More and more car companies are jumping on the services bandwagon, but they’re doing so in ways that could be considered somewhat controversial. Instead of inventing new services and building better experiences that drivers can unlock with an additional payment or subscription, car companies are turning to the hardware that has always been built into a car. That’s right — aspects of the car that you bought are more and more becoming unavailable until you pay an extra fee — and sometimes an ongoing one.
The latest to take this approach is Tesla. No, we’re not talking about the “full self-driving” tech that has long been offered as a subscription. Instead, Tesla has started selling upgrades to car buyers that don’t actually add anything to the car itself. Instead, they just unlock “additional range” from a battery that was apparently previously software-limited. These upgrades are reportedly being offered to Tesla Model Y owners for between $1,500 and $2,000 and add between 30 and 50 miles of range to the car. There’s only one problem, though. The battery in the Model Y isn’t actually getting bigger; it was just previously told by software to not offer that extra range to the driver.

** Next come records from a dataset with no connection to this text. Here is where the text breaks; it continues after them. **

import Summits.ABC.IUTFork.Conditional.RefBandsExact3463816043689
import Summits.ABC.IUTFork.Conditional.RefBandsExact37569208117
import Summits.ABC.IUTFork.Conditional.RefBandsExact44
import Summits.ABC.IUTFork.Conditional.RefBandsExact466157462602565
import Summits.ABC.IUTFork.Conditional.AbcOfSGenuineMHullCellsTriple
import Summits.ABC.IUTFork.Cor312ThetaSideAssemblyM
import HarnessLib

/-!
# M LINE twins of the K-line «W:REF-BANDS-EXACT» refutations (4 K files, 4 theorems) — row «W:REF-EXACT-M-TWIN»

PROOF-ONLY file (D-0012; 0 definitions, 0 `Prop` facts, no instance) of the abc-iut cell — D-0079 RESCUE sub-cell R-W «WINDOW Θ-SIDE INEQUALITY», seat
abc-iut-W-neg-1 (gen 6), row «W:REF-EXACT-M-TWIN» (the residue of `plan/rescue/R-W/M-TWIN-GAP.tsv`: K-line REFUTED exact levels / bands decided by the
HULL-CELL engine without an M twin). TAKES NO SIDE on [IUTchIII] Cor. 3.12 (S. Mochizuki, *Inter-universal Teichmüller theory III*, Cor. 3.12 p. 173–174;
Step (xi-f) p. 184) or on any author; «refuted as typed» ≠ «refuted in print».

GENERATED (this seat's `gen_mtwin.py`): for each K theorem `GenuineK.not_pilotKummerCompatHull_chosen_triple_<tag>` of
`RefBandsExact3463816043689`, `RefBandsExact37569208117`, `RefBandsExact44`, `RefBandsExact466157462602565`
(REF-BANDS-EXACT, abc-iut-W-num-6 / abc-iut-W-neg-1 lineages; proofs = one call of this seat's K engine
`GenuineK.not_pilotKummerCompatHull_chosen_triple_of_hullCells_tame[Sharp]` on the file's integer cell lemma `RefBand.cells_…`), the M twin
`GenuineM.not_pilotKummerCompatHull_triple_<tag>`: SAME level binders, SAME integer cells BY NAME (no number re-derived; only the local `v_p(abc)`
evaluation is repeated), SAME binders (the M-line place over the pole `p` is `placeOfPrimeQ p`, `ratChar_placeOfPrimeQ`), conclusion = the M books'
per-datum S_H object (`¬ Cor312Vol.PilotKummerCompatHull … (settingPrVolSharpM T.D … (tOfIdeleData T.D (ideleDataOf T.D T.isVolumeInputOf)) …) … qK`,
the binder `hSHw` of `Conditional.abc_of_SH_v11M_window` / `…_szpiroBadAll`) FAILING for every context / Kummer binder — through file 2 of the row,
`GenuineM.not_pilotKummerCompatHull_triple_of_hullCells_tameSharp` (`AbcOfSGenuineMHullCellsTriple`; a `…_tame` consumer feeds the sharp engine by
ignoring the two Tate clauses). Theorems: `GenuineM.not_pilotKummerCompatHull_triple_3463816043689_band`, `GenuineM.not_pilotKummerCompatHull_triple_37569208117_band`, `GenuineM.not_pilotKummerCompatHull_triple_44_band`, `GenuineM.not_pilotKummerCompatHull_triple_466157462602565_band`.
READING (neutral; numbers, not adjectives): at these (triple, l) the M books' S_H object fails at EVERY genuine datum, exactly as the K books' does;
admissibility / Szpiro-badness / (P6) / NON-EMPTINESS NOT claimed; the explicit hypothesis counts of the record books are UNCHANGED. HONEST SCOPE: OUR
sharp containers and Dupuy–Hilado's typed (Ind1)/(Ind2); STRONGER-THAN-PRINT set-level reading of Step (xi-f); nothing about the printed GLOBAL
inequality, the number-level `Cor22.Cor312AtDatum` or any author's intended hull; typed ≠ proved; instantiated ≠ endorsed; no abc claim.
[cite: Mochizuki2012, IUTchI Def. 3.1 (e) p. 62, Ex. 3.2 (iv) p. 67; IUTchIII Cor. 3.12 Step (xi-f) p. 184; IUTchIV Prop. 1.1 p. 9, Prop. 1.2 (i)(ii) p. 10, Cor. 2.2 (ii) proof (P5) p. 46]
[cite: DupuyHilado2025, §3.3, §3.4, §4.9, §4.12] [claim: Mochizuki2012, status: disputed] for every IUT sentence.
-/

noncomputable section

Tesla isn’t the first to adopt the practice of locking hardware behind additional fees or subscriptions. BMW made headlines for locking heated seats behind a paywall and charging customers hundreds of dollars per year to access the feature. After heavy criticism of the practice, BMW rolled this subscription back, allowing customers to access heated seats without having to pay any extra. That came only shortly after BMW tried and also failed to charge customers $80 per year to access Apple CarPlay and Android Auto — features that have been offered by BMW and other automakers for free for years now. Mercedes-Benz took a similar approach a few years ago, charging some customers a $1,200 yearly subscription to unlock “additional performance” from their car. Like Tesla and BMW, this subscription didn’t add any actual physical upgrades to the vehicle, instead simply telling the car through software that the driver was “allowed” to access the better performance.

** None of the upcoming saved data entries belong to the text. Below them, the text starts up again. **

/-- `fret ≥ 0`. [folklore] -/
theorem fret_nonneg : ∀ (k : ℕ) (z : Site d), 0 ≤ fret d k z
  | 0, z => by
    rw [fret_zero]
    exact mul_nonneg (by positivity) (Finset.sum_nonneg fun a _ => Finset.sum_nonneg fun a' _ => by
      split_ifs <;> norm_num)
  | k + 1, z => by
    rw [fret_succ]
    refine mul_nonneg (by positivity) (Finset.sum_nonneg fun a _ => Finset.sum_nonneg fun a' _ => ?_)
    split_ifs
    · exact le_rfl
    · exact fret_nonneg k _

/-- `P_z(first return at k+1) ≤ P_z(D_{k+1} = 0)`. [cite: BockEtAl2020, §4 (`P(τ = k) ≤ P(S_k = S'_k)`)] -/
theorem fret_le : ∀ (k : ℕ) (z : Site d), fret d k z ≤ iterAvg d ind0 (k + 1) z
  | 0, z => by
    rw [fret_zero, iterAvg_succ]
    refine mul_le_mul_of_nonneg_left (Finset.sum_le_sum fun a _ => Finset.sum_le_sum fun a' _ => ?_)
      (by positivity)
    simp [ind0]
  | k + 1, z => by
    rw [fret_succ, iterAvg_succ]
    refine mul_le_mul_of_nonneg_left (Finset.sum_le_sum fun a _ => Finset.sum_le_sum fun a' _ => ?_)
      (by positivity)
    split_ifs
    · exact iterAvg_ind0_nonneg _ _
    · exact fret_le k _

/-- `P_z(τ ≤ n) = Σ_{k<n} fret d k z`. [cite: BockEtAl2020, §4 (`p_d = P(τ < ∞)`)] -/
def retProb (d n : ℕ) (z : Site d) : ℝ := ∑ k ∈ range n, fret d k z

/-- `E_z #{1 ≤ k ≤ n : D_k = 0}`. [cite: BockEtAl2020, §4 (`E #Z_n`)] -/
def zsum (d n : ℕ) (z : Site d) : ℝ := ∑ k ∈ range n, iterAvg d ind0 (k + 1) z

/-- `zsum ≥ 0`. [folklore] -/
theorem zsum_nonneg (n : ℕ) (z : Site d) : 0 ≤ zsum d n z :=
  Finset.sum_nonneg fun _ _ => iterAvg_ind0_nonneg _ _

/-- `zsum` is non-decreasing in `n`. [folklore] -/
theorem zsum_mono (z : Site d) : Monotone fun n => zsum d n z := by
  refine monotone_nat_of_le_succ fun n => ?_
  simp only [zsum, Finset.sum_range_succ]
  exact le_add_of_nonneg_right (iterAvg_ind0_nonneg _ _)

/-- First-step recursion of `zsum`. [folklore] -/
theorem zsum_succ (n : ℕ) (z : Site d) :
    zsum d (n + 1) z = ((d : ℝ) ^ 2)⁻¹ * ∑ a : Fin d, ∑ a' : Fin d,
      (ind0 (z + Pi.single a' 1 - Pi.single a 1) + zsum d n (z + Pi.single a' 1 - Pi.single a 1)) := by
  rw [zsum, Finset.sum_range_succ', Finset.sum_congr rfl fun k _ => iterAvg_succ ind0 (k + 1) z,
    iterAvg_succ ind0 0 z]
  simp only [iterAvg_zero]
  rw [← Finset.mul_sum, ← mul_add]
  congr 1
  rw [Finset.sum_comm, ← Finset.sum_add_distrib]
  refine Finset.sum_congr rfl fun a _ => ?_
  rw [Finset.sum_comm, ← Finset.sum_add_distrib]
  refine Finset.sum_congr rfl fun a' _ => ?_
  rw [zsum, add_comm]

/-- Indicator values. [folklore] -/
@[simp] theorem ind0_zero : ind0 (0 : Site d) = 1 := if_pos rfl

/-- Indicator values. [folklore] -/
theorem ind0_of_ne {y : Site d} (h : y ≠ 0) : ind0 y = 0 := if_neg h

/-- Summing an average over time is the average of the sum. [folklore] -/
theorem sum_range_avg (n : ℕ) (F : ℕ → Fin d → Fin d → ℝ) :
    ∑ k ∈ range n, (((d : ℝ) ^ 2)⁻¹ * ∑ a : Fin d, ∑ a' : Fin d, F k a a') =
      ((d : ℝ) ^ 2)⁻¹ * ∑ a : Fin d, ∑ a' : Fin d, ∑ k ∈ range n, F k a a' := by
  rw [← Finset.mul_sum]
  congr 1
  exact (sum_sum_sum_comm _ _ _ _).symm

I hate this approach. I think it makes complete sense for car companies to want to add additional ways to make money from vehicles that are already on the road. But doing so with the hardware of a car that a customer bought is downright shady. After all, there’s no difference in price for Tesla, BMW, and Mercedes-Benz to manufacture these vehicles — and it seems incredibly wasteful for things like the additional battery to have always been available to drivers, but unusable. In this case, Tesla is holding a driver’s own car hostage. It’s true that Tesla doesn’t advertise cars as offering a certain battery capacity, but rather a certain range — but it’s still unoriginal and seems a little desperate.
So what to do instead? Again, I get the fact that automakers want to be able to make money from vehicles that are on the road without having to convince drivers to buy new cars more often, but doing so by locking the built-in hardware behind a paywall is kind of pathetic. So what can automakers do instead? Well, there are plenty of ways to add value to a vehicle after the fact. A classic example is by selling a cellular subscription that adds internet connectivity to a vehicle. This isn’t necessarily a big money-maker for an automaker, considering the fact that the company still has to pay for this cellular connectivity in the first place to a company like AT&T or Verizon. But typically, automakers do still make a little off the top. Another classic example is offering access to satellite radio services like SiriusXM, which pays out shares in revenue to carmakers annually. But, as music streaming has become more common and unlimited data more prevalent, drivers have become less interested in paying for services like Sirius.
Most of the reasonable ways to charge a subscription to customers involve software. The only problem is that most automakers are bad at software. Automakers can barely make software that drivers want to use for free, let alone pay for — hence why so many drivers won’t buy cars without CarPlay or Android Auto. But, if automakers were to get better at software, they could charge for better software features, or features that rely on cloud computing — and thus cost the automaker to run in the first place. Other opportunities arise with EVs. For example, automakers could charge subscriptions to charging stations, offering unlimited access to these stations for a monthly fee instead of a per-charge fee. They’d have to contend with charging companies to do so — but the convenience of having unlimited access to two or three of the largest charging networks may be worth it.
Of course, there is a way for automakers to charge subscriptions for hardware. That’s by charging a subscription for all of the hardware. Some automakers, like Volvo, are already doing this — but the practice isn’t very mainstream just yet. The concept is relatively simple — instead of buying a car or leasing one, drivers simply pay a monthly subscription fee for as long as they want to use a vehicle, and when they’re done with the car, they stop paying and give back the car. As this practice becomes more common, it’s likely that older or less powerful vehicles will cost less. Sure, it’s similar to a lease — but less complicated, more flexible, and more appealing. Car subscription services are here to stay. That’s especially true given the fact that traditionally car makers have made much of their money from things like parts and repairs. But considering the fact that EVs are more reliable and require less maintenance, that income source is drying up a little.
Hopefully, automakers will find their way and figure out ways to charge subscriptions while actually adding value to the experience of driving their cars instead of holding hardware hostage. In the meantime, however, it’s likely we’ll see subscription services like Tesla’s more often.